The Biologist Vol 62(4) p32-33
Immunology is the study of the immune system in both healthy and diseased states. It includes the study of how the body fights infections from bacteria and viruses, and the development of medical interventions to treat and prevent diseases.
Why is immunology important?
The study of immunology is critical to human and animal health and survival. It is at the cutting edge of medical science and has led to some key healthcare advances of recent times, including vaccination and cancer immunotherapy. Immunologists are developing new treatments to some of the major diseases affecting mankind, including infectious diseases (such as influenza and Ebola), autoimmune conditions (such as type 1 diabetes) and a variety of cancers. The immune system is incredibly complex and we still have lots more to find out about how it works.
What careers are available?
Immunologists work in many different sectors. You can find immunologists working as scientists in universities; as drug developers in the pharmaceutical industry; as clinical scientists in the healthcare system; or as clinicians, nurses and vets, to name but a few.
How do I get into a career in immunology?
There are many routes to becoming an immunologist. The standard path is to study for an undergraduate degree in immunology or a related bioscience subject, followed by postgraduate study, such as a PhD, focusing in more depth on a particular aspect of the immune system. However, some people choose to go straight into work after their undergraduate course and gain additional qualifications while working.
As the discipline of immunology becomes more complex, it is increasingly utilising skills from other sectors, such as computing and bioinformatics. This means there is now increased collaboration between researchers from different fields working on immunology focused projects.
Where can I find out more?
The British Society for Immunology provides excellent careers information.
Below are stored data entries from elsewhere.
import Mathlib
import Summits.ResolutionOfSingularities.ResolutionOfSingularities.Theses.Valuative
import Literature.AlgebraicGeometry.Resolution.ProperModelsPatchingGluing
import Literature.AlgebraicGeometry.Morphisms.OpenGluingProofs
import Literature.AlgebraicGeometry.Morphisms.NagataCompactification

/-!
# Crux `PatchingRel` (stmt-ResolutionOfSingularities-0642) — line `sandwiched-gluing`, SKELETON (cycle 1 end, published form)

`PatchingRel : ∀ p prime, LUrel_p → ResolutionInChar.{0} p` (route `Valuative` rank 3 = route
`CyclicCovers` rank 6). Composition (all dimension-free; PROPER models of the function field,
`Literature.AlgebraicGeometry.Resolution.ProperModel`):

  PatchingRel
    ⇐ ∀ p prime, TwoModelPatching p + LUrel_p    [stub 1 LANDED: Theorems/ValuativePatchingRelResolvingSystem (p73001);
                                                   Literature ZariskiPatchingProperModels]
  TwoModelPatching p ⇐ RegLeification p           [PROVED: SandwichedGluing.twoModelPatching_of_regLeification (p74567)]
  RegLeification p ⇐ Extension + LocalRegLeification p   [stub 2 LANDED: …RegLeificationOfLocal (p73712); ProperModelsRegLeification]
  LocalRegLeification p ⇐ OpenGluing + SAND⁺(p)   [stub 3 LANDED: …LocalRegLeification (p75893); LocalRegLeificationOfSandwiched /
                                                   ProperModelsPatchingGluing]
  OpenGluing                                      [stub 4 LANDED, named fact DISCHARGED: …OpenGluing (p76250); OpenGluingProofs p74344]
  Extension ⇐ NagataCompactification              [stub 5 LANDED: …ProperExtension (p75249); ProperModelsExtension]
  NagataCompactification                          [stub 6 OPEN: NAMED FACT, Conrad 2007 Thm 4.1 — literature debt]
  SAND⁺(p) = SandwichedStrongResolution p         [stub 7 OPEN: the residual atom; dim ≤ 3 = CossartPiltant2019General
                                                   (Disproof T4), dim ≥ 4 open and summit-calibre (Disproof T5)]

The crux is CLOSED MODULO {NagataCompactification, ∀ p prime SAND⁺(p)}; the sorry-free capstone
`patchingRel_of_nagata_of_sandwiched` is `Theorems/ValuativePatchingRel.lean` (p76791). This
published form imports only built Literature modules (the five stub files are equivalent wrappers)
so that it elaborates on the farm today; `work/PatchingRel.lean` in the lead's folder is the form
importing the stub files themselves.
Lead: prover-line-stmt-ResolutionOfSingularities-0642-0, 2026-08-16.
-/

-- `Summit.<Summit>.<Sub>.Theorems` with `Sub = Summit` (single-conjunct summit, D-0017): the duplicated
-- namespace component is the tree layout.
set_option linter.dupNamespace false

noncomputable section

open CategoryTheory AlgebraicGeometry
open Literature.AlgebraicGeometry.Resolution Literature.AlgebraicGeometry.Morphisms

namespace Summit.ResolutionOfSingularities.ResolutionOfSingularities.Cruxes.PatchingRel.SandwichedGluingLine

/-! ## Open stubs (registered on the item under exactly these names and signatures) -/

/-- Stub 6: NAMED FACT Nagata compactification (Conrad 2007 Thm. 4.1; Stacks 0F41) — to be
discharged by a literature-prover (`NagataCompactification_holds`). [cite: Conrad2007, Thm. 4.1] -/
theorem stub_nagataCompactification : NagataCompactification.{0} := by
  sorry

/-- Stub 7 (the residual atom, OPEN in dimension ≥ 4): strong resolution of sandwiched schemes in
characteristic `p`. [folklore] -/
theorem stub_sandwichedStrongResolution : ∀ p : ℕ, p.Prime → SandwichedStrongResolution.{0} p := by
  sorry

/-! ## Composition -/

/-- **Line `sandwiched-gluing` closes the crux modulo its two open stubs.** [folklore] -/
theorem PatchingRel_of :
    Summit.ResolutionOfSingularities.ResolutionOfSingularities.Theses.Valuative.PatchingRel := by
  intro p hp hLU
  exact SandwichedGluing.resolutionInChar_of_nagata_openGluing_sand p stub_nagataCompactification
    OpenGluing_holds (stub_sandwichedStrongResolution p hp) hLU

end Summit.ResolutionOfSingularities.ResolutionOfSingularities.Cruxes.PatchingRel.SandwichedGluingLine

end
More general information on immunology can be found on the British Society for Immunology Bite-Sized Immunology website.
Emily Gwyer Findlay
Profession: Senior postdoctoral researcher with Dr Donald Davidson at the MRC Centre for Inflammation Research, the University of Edinburgh
Qualifications: Combined BSc and MRes biochemistry, Imperial College London; PhD on T-cells and inflammatory diseases, Imperial College London
Interests: T-cells, antimicrobial peptides, in vivo models of infection
What do you do?
I work on antimicrobial peptides. These are molecules that are found all over the body, in every bodily fluid. It was once thought that these peptides just kill bacteria directly by drilling holes in their cell walls, but it is now thought that they have a wider role in the body's immune response. I'm looking at whether they are antiviral as well as antibacterial.
The work of the lab is particularly relevant because of the increasing problem of antimicrobial resistance – antimicrobial peptides could be an alternative way to control infections in the future.
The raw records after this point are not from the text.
import Summits.QuantumFields.YangMills.Theorems.BalabanUVNodesN06ProbeZeroAtPinsPhys
import Literature.MathematicalPhysics.QuantumFieldTheory.Balaban1983to89.B9BackgroundsKLevelV1R

/-!
# BalabanUVNodes ∕ N06 ([B9], `Dag.B9_main`) — CASCADE-R STEP 3: THE R-GENERIC TWIN of `N06ProbeZeroAtPinsPhys.hX0_of_pins` (rows 20–21's probe-zero face `pX0`),
# re-typed over the CLASS-PARAMETRIC member background `bg9YR 𝔸 G R₁ R₂` (objects AND premises) at a GENERIC small-field constant `c`

Track A of `YM-PLAN.md` (cell `pub-ymgap`, D-0062), node **N06** = [Balaban1985BackgroundPropagators] Thms 3.1–3.15; seat `pub-ymgap-dag-n06-d` (gen 13).  WHY: node00-def-Y g23
RULING-2 (I.39588) on this seat's STEP-3 FACE CENSUS (I.39391) confirmed road (α1) — an R-GENERIC stage-11 certificate over `B9BackgroundsKLevelV1R.bg9YR 𝔸 G R₁ R₂ x`, the
Y-closer (today's record, `R := (regY335, regY336)`, `c := c35Y`) and the future P-closer (print's class, `R := (regYP335, regYP336)`, `c := 10`) served by `rfl`
(`bg9Y_eq_bg9YR ∕ bg9YP_eq_bg9YR`).  The census marks `hX0_of_pins` «`bg9Y`-PINNED ✗ AND `c35Y`-LITERAL ✗✗»: its statement types the operator letters `𝔬A 𝔭A 𝔬12` and the
regime premises at `bg9Y … x` and the literal constant `c35Y`.  Its PROOF reads the class of `U` only through «`U` is `SU(N)`-valued» (`hU.1.1`, for the contracting
transporters) — rule (b) of the ruling: the twin takes the displayed class axiom `hG : MemOfFam SU(N) R₁` and reads `mem_of_reg335R hG x hU`; everything else is dag-n06-w6's
B-generic `B9Thm33G0ProbeZeroAtCutPins.pX0_of_pins` VERBATIM.
★★ `hX0_of_pinsR` — `hX0_of_pins` with `bg9Y … x ↦ bg9YR … R₁ R₂ x` in every object and premise, `c35Y ↦ c`, `+ (hG : MemOfFam (specialUnitaryUnits (Fin N)) R₁) (c : ℝ)`; at
`R₁ := regY335`, `R₂ := regY336`, `c := c35Y`, `hG := memOfFam_regY335` it is the landed face (definitionally).  The closed constant `cX0_nonneg` is the landed one (imported).
HONEST FRAMING.  Mechanical re-typing over a background PARAMETER; the G₀-layer entries `he0 ∕ he1d` stay HYPOTHESES; nothing of [B9] asserted; COUNT-NEUTRAL; N06 NOT
discharged; K1⁹ NOT closed; one finite 𝕋⁴ programme at fixed `ε` — NOT continuum ∕ OS ∕ mass gap ∕ Clay.  0 `def`, 0 `sorry`.
-/

noncomputable section

namespace Summit.QuantumFields.YangMills.BalabanUVNodes.N06ProbeZeroAtPinsPhysR

open Literature.MathematicalPhysics.QuantumFieldTheory.Balaban1983to89
open Literature.MathematicalPhysics.QuantumFieldTheory.Balaban1983to89.Node00 (FBondY IBondY BondParY lettersYOfRecordV4P lettersYOfRecordV4P_parB ResY Stage11Params)
open Literature.MathematicalPhysics.QuantumFieldTheory.Balaban1983to89.T4Continuum (T4Family)
open Literature.MathematicalPhysics.QuantumFieldTheory.Balaban1983to89.B9Thm34Ext (toB6)
open Literature.MathematicalPhysics.QuantumFieldTheory.Balaban1983to89.B11SectG (HasMaj)
open Literature.MathematicalPhysics.QuantumFieldTheory.Balaban1983to89.B6RandomWalk (HasMajorant)
open Literature.MathematicalPhysics.QuantumFieldTheory.Balaban1983to89.B6RandomWalkHom (HasMajorantHom)
open Literature.MathematicalPhysics.QuantumFieldTheory.Balaban1983to89.B9Thm312WholeClasses (cNormR)
open Literature.MathematicalPhysics.QuantumFieldTheory.Balaban1983to89.B9RWSums343Holder (HolderProbes)
open Literature.MathematicalPhysics.QuantumFieldTheory.Balaban1983to89.B9RWSums346SecondDiff (DirOps310)
open Literature.MathematicalPhysics.QuantumFieldTheory.Balaban1983to89.B9Thm310Whole (Ops310)
open Literature.MathematicalPhysics.QuantumFieldTheory.Balaban1983to89.B9CoReadingCoords (coordOpK XBK blkBK cdBₗ)
open Literature.MathematicalPhysics.QuantumFieldTheory.Balaban1983to89.B9CoReadingCoordsS (XSK)
open Literature.MathematicalPhysics.QuantumFieldTheory.Balaban1983to89.B9CoReadingCoordsH (XHK)
open Literature.MathematicalPhysics.QuantumFieldTheory.Balaban1983to89.B9CoReadingCoordsHolder (PK)
open Literature.MathematicalPhysics.QuantumFieldTheory.Balaban1983to89.B9CoReadingCoordsHolderAdm (holderProbesKA)
open Literature.MathematicalPhysics.QuantumFieldTheory.Balaban1983to89.B9CoReadingCoordsTranspose (TrIdx trBasis)
open Literature.MathematicalPhysics.QuantumFieldTheory.Balaban1983to89.B9Thm39ReadingCoords (coordBound39 basisBound39)
open Literature.MathematicalPhysics.QuantumFieldTheory.Balaban1983to89.B9Thm33G0ProbeZeroAtCutPins (pX0_of_pins)
open Literature.MathematicalPhysics.QuantumFieldTheory.Balaban1983to89.B9PinMembersKLevelV1 (MemberY geo9Y bg9Y)
open Literature.MathematicalPhysics.QuantumFieldTheory.Balaban1983to89.B9BackgroundsKLevelV1R (RegFamY bg9YR MemOfFam mem_of_reg335R)
open Literature.MathematicalPhysics.QuantumFieldTheory.Balaban1983to89.B9GeoLemma21KLevelV1 (geo9Y_len_pos)
open Literature.MathematicalPhysics.QuantumFieldTheory.Balaban1983to89.B9Thm312Whole (GeoOK)
open Literature.MathematicalPhysics.QuantumFieldTheory.Balaban1983to89.B9PinGeometryKLevelV1 (c35Y)
open Literature.MathematicalPhysics.QuantumFieldTheory.Balaban1983to89.B9GeoLemma21KLevelV1 (geo9Y_dist_triangle geo9Y_dist_comm)
open Literature.MathematicalPhysics.QuantumFieldTheory.Balaban1983to89.B9GeoNormsKLevelV1 (geo9K_dist_nonneg)
open Literature.MathematicalPhysics.QuantumFieldTheory.Balaban1983to89.B7Prop2SpecialUnitary (specialUnitaryUnits specialUnitaryUnits_le_unitaryUnits)
open Literature.MathematicalPhysics.QuantumFieldTheory.Balaban1983to89.B6GlobalChartV1 (blkV1)
open Literature.MathematicalPhysics.QuantumFieldTheory.Balaban1983to89.B6Ineq2142KLevelV1 (β lvl)
open Literature.MathematicalPhysics.QuantumFieldTheory.Balaban1983to89.B6Geom246MultiLevelTorus (geomT)
open scoped Matrix.Norms.L2Operator

variable {N : ℕ} {F : T4Family}

/-- ★★ **`hX.pX0` AT THE MEMBERS, R-GENERIC** (module docstring): `N06ProbeZeroAtPinsPhys.hX0_of_pins` re-typed over `bg9YR … R₁ R₂ x` at a generic constant `c`, the
`SU(N)`-valuedness of `U` read from the displayed class axiom `hG : MemOfFam SU(N) R₁`.
[cite: Balaban1985BackgroundPropagators, (3.40)+(3.42) p.397, Thm 3.3 p.399, (3.35)–(3.36) p.396, pp.422–423; Balaban1984PropagatorsII, (2.51) p.232] -/
theorem hX0_of_pinsR [NeZero N] (θ : Stage11Params F N) (Mstar : ℕ) (𝔯 : ResY N θ.toStage3Params Mstar)
    [∀ x : MemberY θ.d₆ θ.ℓ₆ θ.hd' θ.hL' θ.b₀ θ.b₁ Mstar, Fintype (geo9Y x).Site]
    {R₁ R₂ : RegFamY θ.d₆ θ.ℓ₆ θ.hd' θ.hL' θ.b₀ θ.b₁ Mstar (Matrix (Fin N) (Fin N) ℂ)} (hG : MemOfFam (specialUnitaryUnits (Fin N)) R₁) (c : ℝ)
    {ιA AA : MemberY θ.d₆ θ.ℓ₆ θ.hd' θ.hL' θ.b₀ θ.b₁ Mstar → Type} (H : MemberY θ.d₆ θ.ℓ₆ θ.hd' θ.hL' θ.b₀ θ.b₁ Mstar → Prop)
    (bI : ∀ x : MemberY θ.d₆ θ.ℓ₆ θ.hd' θ.hL' θ.b₀ θ.b₁ Mstar, FBondY x.toKIdx → IBondY x.toKIdx)
    (hlev : ∀ (x : MemberY θ.d₆ θ.ℓ₆ θ.hd' θ.hL' θ.b₀ θ.b₁ Mstar) (f : FBondY x.toKIdx), lvl x.hN x.D x.hk (bI x f) = (blkV1 x.hN x.D f).1.1)
    (hβ1 : ∀ (x : MemberY θ.d₆ θ.ℓ₆ θ.hd' θ.hL' θ.b₀ θ.b₁ Mstar) (f : FBondY x.toKIdx), (geomT x.D).dist (β x.hN x.D x.hk (bI x f)) (blkV1 x.hN x.D f) ≤ 1)
    (𝔬A : ∀ x : MemberY θ.d₆ θ.ℓ₆ θ.hd' θ.hL' θ.b₀ θ.b₁ Mstar, Ops310 (geo9Y x) (bg9YR (Matrix (Fin N) (Fin N) ℂ) (specialUnitaryUnits (Fin N)) R₁ R₂ x) (XBK (TrIdx N) x.toKIdx) (XBK (TrIdx N) x.toKIdx) (ιA x) (AA x))
    (𝔭A : ∀ x : MemberY θ.d₆ θ.ℓ₆ θ.hd' θ.hL' θ.b₀ θ.b₁ Mstar, HolderProbes (geo9Y x) (bg9YR (Matrix (Fin N) (Fin N) ℂ) (specialUnitaryUnits (Fin N)) R₁ R₂ x) (XBK (TrIdx N) x.toKIdx) (XBK (TrIdx N) x.toKIdx) (PK (FBondY x.toKIdx) (Fin (θ.d₆ + 1)) (TrIdx N)) (PK (FBondY x.toKIdx) (Fin (θ.d₆ + 1)) (TrIdx N)))
    (h𝔭A : ∀ x : MemberY θ.d₆ θ.ℓ₆ θ.hd' θ.hL' θ.b₀ θ.b₁ Mstar, 𝔭A x = holderProbesKA x.toKIdx (trBasis N) (bg9YR (Matrix (Fin N) (Fin N) ℂ) (specialUnitaryUnits (Fin N)) R₁ R₂ x) (fun U => U) (lettersYOfRecordV4P N θ.toStage3Params Mstar 𝔯 x).parB (bI x))
    (𝔡A : ∀ x : MemberY θ.d₆ θ.ℓ₆ θ.hd' θ.hL' θ.b₀ θ.b₁ Mstar, DirOps310 (𝔬A x) (Fin (θ.d₆ + 1)))
    (h𝔡Ad : ∀ (x : MemberY θ.d₆ θ.ℓ₆ θ.hd' θ.hL' θ.b₀ θ.b₁ Mstar) (U : (bg9YR (Matrix (Fin N) (Fin N) ℂ) (specialUnitaryUnits (Fin N)) R₁ R₂ x).Cfg), (𝔡A x).Dd U = fun μ => coordOpK (trBasis N) (fun _ : Fin (θ.d₆ + 1) => cdBₗ x.toKIdx U μ))
    (𝔬12 : ∀ x : MemberY θ.d₆ θ.ℓ₆ θ.hd' θ.hL' θ.b₀ θ.b₁ Mstar, B9Thm312Whole.Ops (geo9Y x) (bg9YR (Matrix (Fin N) (Fin N) ℂ) (specialUnitaryUnits (Fin N)) R₁ R₂ x) (XBK (TrIdx N) x.toKIdx) (XBK (TrIdx N) x.toKIdx) (XHK (TrIdx N) x.toKIdx) (XSK (TrIdx N) x.toKIdx))
    (hblk12 : ∀ x : MemberY θ.d₆ θ.ℓ₆ θ.hd' θ.hL' θ.b₀ θ.b₁ Mstar, (𝔬12 x).blk = blkBK x.toKIdx (bI x))
    {B12₀ δ12₀ M₀ a₀ : ℝ} (hB12₀ : 0 ≤ B12₀) (hδ12₀ : 0 ≤ δ12₀)
    (he0 : ∀ x : MemberY θ.d₆ θ.ℓ₆ θ.hd' θ.hL' θ.b₀ θ.b₁ Mstar, M₀ ≤ (geo9Y x).M → ∀ α₀ : ℝ, 0 < α₀ → (geo9Y x).M * α₀ ≤ a₀ → ∀ U : (bg9YR (Matrix (Fin N) (Fin N) ℂ) (specialUnitaryUnits (Fin N)) R₁ R₂ x).Cfg, (bg9YR (Matrix (Fin N) (Fin N) ℂ) (specialUnitaryUnits (Fin N)) R₁ R₂ x).Reg335 c α₀ U →
      (bg9YR (Matrix (Fin N) (Fin N) ℂ) (specialUnitaryUnits (Fin N)) R₁ R₂ x).Reg336 c α₀ U → HasMajorant (g := toB6 (geo9Y x) 1 (H x)) (𝔬12 x).blk ((𝔬12 x).G0 U) (fun (a b : (geo9Y x).Site) => B12₀ * (geo9Y x).len a ^ 2 * Real.exp (-(δ12₀ * (geo9Y x).dist a b))))
    (he1d : ∀ x : MemberY θ.d₆ θ.ℓ₆ θ.hd' θ.hL' θ.b₀ θ.b₁ Mstar, M₀ ≤ (geo9Y x).M → ∀ α₀ : ℝ, 0 < α₀ → (geo9Y x).M * α₀ ≤ a₀ → ∀ U : (bg9YR (Matrix (Fin N) (Fin N) ℂ) (specialUnitaryUnits (Fin N)) R₁ R₂ x).Cfg, (bg9YR (Matrix (Fin N) (Fin N) ℂ) (specialUnitaryUnits (Fin N)) R₁ R₂ x).Reg335 c α₀ U →
      (bg9YR (Matrix (Fin N) (Fin N) ℂ) (specialUnitaryUnits (Fin N)) R₁ R₂ x).Reg336 c α₀ U → ∀ ν : Fin (θ.d₆ + 1), HasMajorantHom (g := toB6 (geo9Y x) 1 (H x)) (𝔬12 x).blk (𝔬12 x).blk ((𝔡A x).Dd U ν ∘ₗ (𝔬12 x).G0 U) (fun (a b : (geo9Y x).Site) => B12₀ * (geo9Y x).len a * Real.exp (-(δ12₀ * (geo9Y x).dist a b)))) :
    ∀ x : MemberY θ.d₆ θ.ℓ₆ θ.hd' θ.hL' θ.b₀ θ.b₁ Mstar, M₀ ≤ (geo9Y x).M → ∀ α₀ : ℝ, 0 < α₀ → (geo9Y x).M * α₀ ≤ a₀ → ∀ U : (bg9YR (Matrix (Fin N) (Fin N) ℂ) (specialUnitaryUnits (Fin N)) R₁ R₂ x).Cfg, (bg9YR (Matrix (Fin N) (Fin N) ℂ) (specialUnitaryUnits (Fin N)) R₁ R₂ x).Reg335 c α₀ U →
      (bg9YR (Matrix (Fin N) (Fin N) ℂ) (specialUnitaryUnits (Fin N)) R₁ R₂ x).Reg336 c α₀ U → ∀ β : ℝ, 0 ≤ β → β < 1 →
        HasMaj (cNormR 1 (H x) (𝔬12 x).blk (fun y => (geo9Y_len_pos x y).le) 0) (cNormR 1 (H x) (𝔭A x).blkPX (fun y => (geo9Y_len_pos x y).le) (β - 2))
          ((𝔭A x).ΦX U β ∘ₗ (𝔬12 x).G0 U) (fun a b => (coordBound39 (trBasis N) * ((θ.d₆ : ℝ) + 1) * basisBound39 (trBasis N) * B12₀ * ((θ.ℓ₆ : ℝ) + 1) * Real.exp (δ12₀ * (((θ.d₆ : ℝ) + 1) * (((θ.ℓ₆ : ℝ) + 1) + 1) + 2)) +
            B12₀ + coordBound39 (trBasis N) * basisBound39 (trBasis N) * B12₀) * Real.exp (-(δ12₀ * (geo9Y x).dist a b))) := fun x hM α₀ hα ha U hU hU' βh _ hb1 => by
  letI : Fintype (B9GeoNormsKLevelV1.geo9K x.toKIdx).Site := (inferInstance : Fintype (geo9Y x).Site)
  have hUL : ∀ μ z, T4RelativeLadder.UnitaryLike (U μ z) := fun μ z => B9Eq3132TentKinetic.contractive_of_mem (specialUnitaryUnits_le_unitaryUnits (mem_of_reg335R hG x hU μ z))
  exact pX0_of_pins (B := bg9YR (Matrix (Fin N) (Fin N) ℂ) (specialUnitaryUnits (Fin N)) R₁ R₂ x) x.toKIdx (trBasis N) (⟨geo9Y_dist_triangle x, geo9Y_dist_comm x, geo9K_dist_nonneg x.toKIdx, geo9Y_len_pos x⟩ : GeoOK (geo9Y x)) (fun U => U) (lettersYOfRecordV4P_parB N θ.toStage3Params Mstar 𝔯 x) U
    hUL (hlev x) (hβ1 x) (h𝔭A x) (hblk12 x) (h𝔡Ad x U)
    (fun y => (geo9Y_len_pos x y).le) ((𝔬12 x).G0 U) hB12₀ hδ12₀ (he0 x hM α₀ hα ha U hU hU') (he1d x hM α₀ hα ha U hU hU') hb1.le

end Summit.QuantumFields.YangMills.BalabanUVNodes.N06ProbeZeroAtPinsPhysR

end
What does an average day involve for you?
It's all lab work. We treat animal and human cells with antimicrobial peptides to see if it helps their defence against lung infections. I get in early at about 7:00 and set up the day's experiment – running an analysis or PCR – then I have my coffee and answer emails, before working with my mice.
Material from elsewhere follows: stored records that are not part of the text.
/-- **The Harnack inequality for a member of the local class** (unpacking `IsHarnackConstFor`).
[cite: Lieberman1996, Ch. VI Thm 6.27] -/
theorem IsHarnackConstFor.apply (hC : IsHarnackConstFor E A R₀ C) (hΩ : IsOpen Ω)
    (hw : IsDriftHeatSolutionOn a w A (Ioc 0 T) Ω) {y : E} {s R : ℝ} (hR : 0 < R)
    (hRR₀ : R ≤ R₀) (hB : closedBall y (4 * R) ⊆ Ω) (hs : 16 * R ^ 2 < s) (hsT : s ≤ T)
    (hpos : ∀ t ∈ Ioo (s - 16 * R ^ 2) s, ∀ x ∈ ball y (4 * R), 0 ≤ w t x)
    {t₁ : ℝ} {x₁ : E} {t₂ : ℝ} {x₂ : E} (ht₁ : t₁ ∈ Ioo (s - 5 / 4 * R ^ 2) (s - R ^ 2))
    (hx₁ : x₁ ∈ ball y (R / 2)) (ht₂ : t₂ ∈ Ioo (s - R ^ 2) s) (hx₂ : x₂ ∈ ball y R) :
    w t₁ x₁ ≤ C * w t₂ x₂ :=
  hC hΩ hw.measurable_drift hw.norm_drift_le hw.contDiffOn hw.continuousOn_fderiv
    hw.continuousOn_laplacian hw.integral_eq_Ioc hR hRR₀ hB hs hsT hpos ht₁ hx₁ ht₂ hx₂

omit [InnerProductSpace ℝ E] [FiniteDimensional ℝ E] [MeasurableSpace E] in
/-- A cylinder `Q((y,s), ρ) = B(y, ρ) × (s − ρ², s)` with `B̄(y, ρ) ⊆ Ω`, `ρ² < s ≤ T` lies in
`(0, T] × Ω`: its points satisfy `t ∈ (0, T]`, `z ∈ Ω`. [folklore] -/
theorem cyl_mem {y : E} {s ρ : ℝ} (hB : closedBall y ρ ⊆ Ω) (hs : ρ ^ 2 < s) (hsT : s ≤ T)
    {t : ℝ} {z : E} (ht : t ∈ Ioo (s - ρ ^ 2) s) (hz : z ∈ ball y ρ) :
    t ∈ Ioc (0 : ℝ) T ∧ z ∈ Ω :=
  ⟨⟨by linarith [ht.1], ht.2.le.trans hsT⟩, hB (ball_subset_closedBall hz)⟩

/-! ### Oscillation decay on top-aligned cylinders -/

/-- **Oscillation decay, one step** (Lieberman 1996, proof of Theorem 6.28, with the Harnack
inequality of Theorem 6.27): if `m₄ ≤ w ≤ M₄` on `Q((x,s'), 4r) = B(x,4r) × (s' − 16r², s')`
(`B̄(x,4r) ⊆ Ω`, `16r² < s' ≤ T`, `r ≤ R₀`), then on `Q((x,s'), r)` the oscillation of `w` is at
most `(1 − 1/C)(M₄ − m₄)`: apply Harnack to the nonnegative solutions `M₄ − w` and `w − m₄` between
the point `(x, s' − 9r²/8) ∈ Θ(r/2)` and the points of `Q(r)`. [cite: Lieberman1996, Ch. VI Thm 6.28 (proof)] -/
theorem IsHarnackConstFor.osc_step (hC : IsHarnackConstFor E A R₀ C) (hC1 : 1 ≤ C)
    (hΩ : IsOpen Ω) (hw : IsDriftHeatSolutionOn a w A (Ioc 0 T) Ω) {x : E} {s' r m₄ M₄ : ℝ}
    (hr : 0 < r) (hrR₀ : r ≤ R₀) (hB : closedBall x (4 * r) ⊆ Ω) (hs : 16 * r ^ 2 < s')
    (hsT : s' ≤ T)
    (hbd : ∀ t ∈ Ioo (s' - 16 * r ^ 2) s', ∀ z ∈ ball x (4 * r), m₄ ≤ w t z ∧ w t z ≤ M₄)
    {t : ℝ} {z : E} {t' : ℝ} {z' : E} (ht : t ∈ Ioo (s' - r ^ 2) s') (hz : z ∈ ball x r)
    (ht' : t' ∈ Ioo (s' - r ^ 2) s') (hz' : z' ∈ ball x r) :
    w t z - w t' z' ≤ (1 - 1 / C) * (M₄ - m₄) := by
  have hCpos : 0 < C := by linarith
  have hr2 : 0 < r ^ 2 := by positivity
  -- the two nonnegative solutions `M₄ − w` and `w − m₄`
  have hw₁ : IsDriftHeatSolutionOn a (fun t z => -w t z + M₄) A (Ioc 0 T) Ω :=
    hw.neg.add_const hΩ ordConnected_Ioc M₄
  have hw₂ : IsDriftHeatSolutionOn a (fun t z => w t z + -m₄) A (Ioc 0 T) Ω :=
    hw.add_const hΩ ordConnected_Ioc (-m₄)
  have hpos₁ : ∀ t ∈ Ioo (s' - 16 * r ^ 2) s', ∀ z ∈ ball x (4 * r), 0 ≤ -w t z + M₄ :=
    fun t ht z hz => by linarith [(hbd t ht z hz).2]
  have hpos₂ : ∀ t ∈ Ioo (s' - 16 * r ^ 2) s', ∀ z ∈ ball x (4 * r), 0 ≤ w t z + -m₄ :=
    fun t ht z hz => by linarith [(hbd t ht z hz).1]
  -- the reference point `(x, s' − 9r²/8) ∈ Θ(r/2)`
  have ht₁ : s' - 9 / 8 * r ^ 2 ∈ Ioo (s' - 5 / 4 * r ^ 2) (s' - r ^ 2) := by
    constructor <;> nlinarith
  have hx₁ : x ∈ ball x (r / 2) := mem_ball_self (by positivity)
  have h1 := hC.apply hΩ hw₁ hr hrR₀ hB hs hsT hpos₁ ht₁ hx₁ ht hz
  have h2 := hC.apply hΩ hw₂ hr hrR₀ hB hs hsT hpos₂ ht₁ hx₁ ht' hz'
  -- combine
  have key : C * (w t z - w t' z') ≤ (C - 1) * (M₄ - m₄) := by nlinarith [h1, h2]
  have hθ : (1 - 1 / C) * (M₄ - m₄) = (C - 1) * (M₄ - m₄) / C := by
    field_simp
  rw [hθ, le_div_iff₀ hCpos]
  linarith [key]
What other areas of immunology interest you?
I am a specialist in T-cells – white blood cells that respond to infections. I have previously looked at their role in diseases such as arthritis and malaria. With arthritis, we found that if you could block them from accumulating in the inflamed joints, you could block the development of the disease.
How did you become interested in immunology?
I actually did a biochemistry degree and a master's, but really enjoyed my module on immunology, so I asked my course tutor if I could do a PhD and she said yes. I don't like dry chemical equations and with immunology you could see how it could help people. It's exciting, too: there's always loads of new data being produced and experiments have fast turnarounds.
Immunology is known for being incredibly complicated. Would you agree? And does it attract a certain type of person?
It is a very complicated field. I spend a huge amount of time reading – something will happen that no one has ever seen before and then you have to read 50 other papers just to understand what's going on. I think immunology attracts big-picture thinkers, rather than people who like to focus on very specific problems for a long time.
What do you think will be exciting about immunology in the future?
At the moment, everything is changing as the techniques we use advance rapidly. In particular, the way we detect bacterial species – that is, by sequencing rather than trying to grow them – means that we're suddenly understanding the massively important role our commensal flora have in our immune responses to pathogens. This is hugely interesting and the big growth area at the moment, and it is something we are all trying to understand.